WHAT YOU NEED TO DO: Quote, with no changes, the lines that run from the top of the material to the line with "# lifting statement", both included.

DATA SHOWN:

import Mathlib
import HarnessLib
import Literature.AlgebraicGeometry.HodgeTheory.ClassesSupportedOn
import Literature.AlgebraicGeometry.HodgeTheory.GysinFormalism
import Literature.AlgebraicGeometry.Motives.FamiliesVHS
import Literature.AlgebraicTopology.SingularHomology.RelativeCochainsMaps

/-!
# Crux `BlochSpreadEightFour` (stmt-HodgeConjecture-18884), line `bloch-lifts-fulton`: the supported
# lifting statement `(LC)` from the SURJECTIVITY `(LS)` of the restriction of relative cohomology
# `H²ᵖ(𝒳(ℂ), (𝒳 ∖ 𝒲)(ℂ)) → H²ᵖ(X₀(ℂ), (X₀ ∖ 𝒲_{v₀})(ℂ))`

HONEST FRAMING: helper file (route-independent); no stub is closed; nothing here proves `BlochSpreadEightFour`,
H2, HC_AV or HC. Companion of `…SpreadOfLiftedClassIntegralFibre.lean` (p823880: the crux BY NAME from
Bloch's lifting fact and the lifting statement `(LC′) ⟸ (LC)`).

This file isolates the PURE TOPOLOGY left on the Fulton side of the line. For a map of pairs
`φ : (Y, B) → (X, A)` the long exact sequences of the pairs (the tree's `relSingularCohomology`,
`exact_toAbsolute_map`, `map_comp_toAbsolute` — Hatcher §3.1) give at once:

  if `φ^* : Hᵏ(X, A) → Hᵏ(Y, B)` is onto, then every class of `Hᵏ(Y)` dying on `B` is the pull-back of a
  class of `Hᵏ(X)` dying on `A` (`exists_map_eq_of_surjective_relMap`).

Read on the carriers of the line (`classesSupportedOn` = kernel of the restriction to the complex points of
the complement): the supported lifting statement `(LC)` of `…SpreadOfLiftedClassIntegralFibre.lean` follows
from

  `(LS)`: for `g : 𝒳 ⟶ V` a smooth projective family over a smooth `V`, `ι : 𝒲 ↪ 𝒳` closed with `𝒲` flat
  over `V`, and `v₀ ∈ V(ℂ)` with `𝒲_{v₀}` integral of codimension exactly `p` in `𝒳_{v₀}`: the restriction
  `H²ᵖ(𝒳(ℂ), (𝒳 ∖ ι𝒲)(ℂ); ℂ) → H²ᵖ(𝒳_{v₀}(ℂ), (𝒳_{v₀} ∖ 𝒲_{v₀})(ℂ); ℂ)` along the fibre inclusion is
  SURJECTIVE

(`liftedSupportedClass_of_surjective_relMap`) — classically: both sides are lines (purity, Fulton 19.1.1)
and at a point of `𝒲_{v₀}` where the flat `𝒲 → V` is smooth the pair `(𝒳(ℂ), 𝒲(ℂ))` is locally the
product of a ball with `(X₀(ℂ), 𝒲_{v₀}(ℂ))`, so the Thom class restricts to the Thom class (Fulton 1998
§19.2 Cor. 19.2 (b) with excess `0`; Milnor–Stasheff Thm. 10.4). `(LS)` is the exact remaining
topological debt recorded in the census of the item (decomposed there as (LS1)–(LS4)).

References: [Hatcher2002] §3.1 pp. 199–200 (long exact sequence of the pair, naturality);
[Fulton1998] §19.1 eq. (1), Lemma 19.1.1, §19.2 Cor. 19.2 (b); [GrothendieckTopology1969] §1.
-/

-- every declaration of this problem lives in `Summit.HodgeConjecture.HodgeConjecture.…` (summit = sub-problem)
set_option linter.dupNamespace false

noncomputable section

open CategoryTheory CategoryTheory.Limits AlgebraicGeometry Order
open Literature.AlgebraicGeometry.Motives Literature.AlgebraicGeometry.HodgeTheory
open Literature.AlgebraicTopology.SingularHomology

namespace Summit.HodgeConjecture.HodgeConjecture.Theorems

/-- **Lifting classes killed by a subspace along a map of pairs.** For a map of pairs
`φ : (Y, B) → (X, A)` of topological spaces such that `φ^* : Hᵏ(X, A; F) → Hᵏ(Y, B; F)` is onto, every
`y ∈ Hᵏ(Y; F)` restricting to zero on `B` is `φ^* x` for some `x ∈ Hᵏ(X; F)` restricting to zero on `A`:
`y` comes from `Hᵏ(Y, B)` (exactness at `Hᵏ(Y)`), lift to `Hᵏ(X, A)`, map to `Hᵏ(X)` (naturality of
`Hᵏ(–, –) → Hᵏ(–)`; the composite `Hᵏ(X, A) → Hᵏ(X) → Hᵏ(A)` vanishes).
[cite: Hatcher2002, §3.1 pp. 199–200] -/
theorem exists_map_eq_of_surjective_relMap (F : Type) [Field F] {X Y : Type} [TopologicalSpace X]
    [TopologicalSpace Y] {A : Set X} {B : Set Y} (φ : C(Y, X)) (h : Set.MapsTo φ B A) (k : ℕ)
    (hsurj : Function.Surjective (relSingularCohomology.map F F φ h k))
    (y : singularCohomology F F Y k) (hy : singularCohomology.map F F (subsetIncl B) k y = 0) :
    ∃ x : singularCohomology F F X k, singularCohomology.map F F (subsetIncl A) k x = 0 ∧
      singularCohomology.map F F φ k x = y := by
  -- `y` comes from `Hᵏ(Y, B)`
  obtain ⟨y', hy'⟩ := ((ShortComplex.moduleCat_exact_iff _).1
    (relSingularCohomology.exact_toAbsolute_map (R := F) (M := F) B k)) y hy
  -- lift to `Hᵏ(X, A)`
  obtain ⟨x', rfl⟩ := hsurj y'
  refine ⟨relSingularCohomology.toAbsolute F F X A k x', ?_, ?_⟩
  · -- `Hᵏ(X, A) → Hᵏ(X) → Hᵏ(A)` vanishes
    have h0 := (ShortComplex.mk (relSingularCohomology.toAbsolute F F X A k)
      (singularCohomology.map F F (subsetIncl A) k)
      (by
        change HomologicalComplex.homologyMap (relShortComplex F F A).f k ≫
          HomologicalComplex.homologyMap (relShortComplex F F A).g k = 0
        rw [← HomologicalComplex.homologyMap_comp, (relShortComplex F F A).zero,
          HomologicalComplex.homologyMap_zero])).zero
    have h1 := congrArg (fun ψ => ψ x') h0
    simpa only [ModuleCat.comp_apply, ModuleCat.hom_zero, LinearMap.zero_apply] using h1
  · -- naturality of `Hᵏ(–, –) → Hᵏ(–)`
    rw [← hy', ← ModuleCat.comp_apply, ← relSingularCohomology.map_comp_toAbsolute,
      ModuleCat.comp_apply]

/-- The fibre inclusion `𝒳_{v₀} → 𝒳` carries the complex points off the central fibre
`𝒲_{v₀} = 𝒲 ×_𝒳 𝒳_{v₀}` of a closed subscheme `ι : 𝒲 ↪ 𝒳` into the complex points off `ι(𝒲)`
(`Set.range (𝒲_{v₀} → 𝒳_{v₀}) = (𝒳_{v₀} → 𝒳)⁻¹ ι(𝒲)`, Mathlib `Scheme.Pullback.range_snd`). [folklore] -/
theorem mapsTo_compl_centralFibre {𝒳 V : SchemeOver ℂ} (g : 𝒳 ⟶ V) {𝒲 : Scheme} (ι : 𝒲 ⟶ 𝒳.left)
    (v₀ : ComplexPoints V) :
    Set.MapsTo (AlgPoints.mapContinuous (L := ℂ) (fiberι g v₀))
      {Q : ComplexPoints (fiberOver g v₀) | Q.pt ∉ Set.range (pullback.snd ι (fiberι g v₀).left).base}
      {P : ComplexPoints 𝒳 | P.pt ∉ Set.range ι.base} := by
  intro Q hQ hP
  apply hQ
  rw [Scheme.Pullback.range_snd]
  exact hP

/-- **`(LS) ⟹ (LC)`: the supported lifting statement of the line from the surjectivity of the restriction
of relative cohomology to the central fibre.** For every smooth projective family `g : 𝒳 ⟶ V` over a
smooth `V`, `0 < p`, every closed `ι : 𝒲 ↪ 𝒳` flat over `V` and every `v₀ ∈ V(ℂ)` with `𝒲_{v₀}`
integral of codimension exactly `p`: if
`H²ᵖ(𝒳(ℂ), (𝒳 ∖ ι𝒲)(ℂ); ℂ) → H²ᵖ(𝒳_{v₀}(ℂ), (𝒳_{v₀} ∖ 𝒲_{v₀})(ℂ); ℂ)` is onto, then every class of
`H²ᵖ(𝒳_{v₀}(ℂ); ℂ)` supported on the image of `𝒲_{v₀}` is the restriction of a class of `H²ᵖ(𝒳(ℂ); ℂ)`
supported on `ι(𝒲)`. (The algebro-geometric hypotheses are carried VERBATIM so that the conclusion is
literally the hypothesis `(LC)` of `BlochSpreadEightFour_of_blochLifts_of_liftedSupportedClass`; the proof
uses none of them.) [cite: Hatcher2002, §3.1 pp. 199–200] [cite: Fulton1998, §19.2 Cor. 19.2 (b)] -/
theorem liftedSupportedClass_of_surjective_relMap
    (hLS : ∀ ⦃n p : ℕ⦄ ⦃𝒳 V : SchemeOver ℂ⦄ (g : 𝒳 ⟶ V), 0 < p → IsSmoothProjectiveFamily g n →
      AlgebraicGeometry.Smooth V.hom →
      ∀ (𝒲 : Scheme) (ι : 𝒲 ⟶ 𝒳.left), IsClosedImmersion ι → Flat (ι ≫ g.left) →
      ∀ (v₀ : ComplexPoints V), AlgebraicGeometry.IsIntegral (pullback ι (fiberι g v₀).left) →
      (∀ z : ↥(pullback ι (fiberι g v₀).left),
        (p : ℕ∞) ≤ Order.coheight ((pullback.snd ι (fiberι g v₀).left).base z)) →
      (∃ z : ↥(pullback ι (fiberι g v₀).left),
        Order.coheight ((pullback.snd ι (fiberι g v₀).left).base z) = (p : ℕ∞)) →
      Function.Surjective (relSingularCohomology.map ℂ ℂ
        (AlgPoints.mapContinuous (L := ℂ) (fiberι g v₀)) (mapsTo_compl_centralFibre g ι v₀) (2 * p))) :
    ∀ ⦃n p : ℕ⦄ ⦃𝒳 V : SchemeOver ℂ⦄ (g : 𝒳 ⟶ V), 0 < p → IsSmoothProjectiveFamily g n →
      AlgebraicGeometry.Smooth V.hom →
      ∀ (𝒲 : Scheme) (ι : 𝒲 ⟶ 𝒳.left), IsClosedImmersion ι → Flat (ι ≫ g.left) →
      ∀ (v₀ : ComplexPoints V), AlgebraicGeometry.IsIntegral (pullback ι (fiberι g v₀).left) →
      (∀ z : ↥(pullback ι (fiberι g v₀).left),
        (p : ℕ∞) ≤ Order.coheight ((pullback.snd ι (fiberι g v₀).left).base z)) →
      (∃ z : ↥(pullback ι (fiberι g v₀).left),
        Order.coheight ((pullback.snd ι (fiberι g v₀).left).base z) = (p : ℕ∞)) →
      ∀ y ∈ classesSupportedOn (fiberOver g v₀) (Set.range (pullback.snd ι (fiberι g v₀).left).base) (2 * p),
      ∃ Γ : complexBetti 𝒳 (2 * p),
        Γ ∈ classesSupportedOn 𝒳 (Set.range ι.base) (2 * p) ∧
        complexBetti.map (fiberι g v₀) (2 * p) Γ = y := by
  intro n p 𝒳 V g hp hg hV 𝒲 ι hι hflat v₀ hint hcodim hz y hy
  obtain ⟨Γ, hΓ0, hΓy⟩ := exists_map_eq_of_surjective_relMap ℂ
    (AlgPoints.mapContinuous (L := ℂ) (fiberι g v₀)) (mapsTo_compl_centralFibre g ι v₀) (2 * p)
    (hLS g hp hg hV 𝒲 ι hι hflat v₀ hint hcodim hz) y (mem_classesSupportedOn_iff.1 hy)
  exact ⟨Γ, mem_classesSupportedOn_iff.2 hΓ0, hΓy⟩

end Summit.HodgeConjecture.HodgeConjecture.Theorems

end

OUTPUT FOR THIS EXERCISE:
import Mathlib
import HarnessLib
import Literature.AlgebraicGeometry.HodgeTheory.ClassesSupportedOn
import Literature.AlgebraicGeometry.HodgeTheory.GysinFormalism
import Literature.AlgebraicGeometry.Motives.FamiliesVHS
import Literature.AlgebraicTopology.SingularHomology.RelativeCochainsMaps

/-!
# Crux `BlochSpreadEightFour` (stmt-HodgeConjecture-18884), line `bloch-lifts-fulton`: the supported
# lifting statement `(LC)` from the SURJECTIVITY `(LS)` of the restriction of relative cohomology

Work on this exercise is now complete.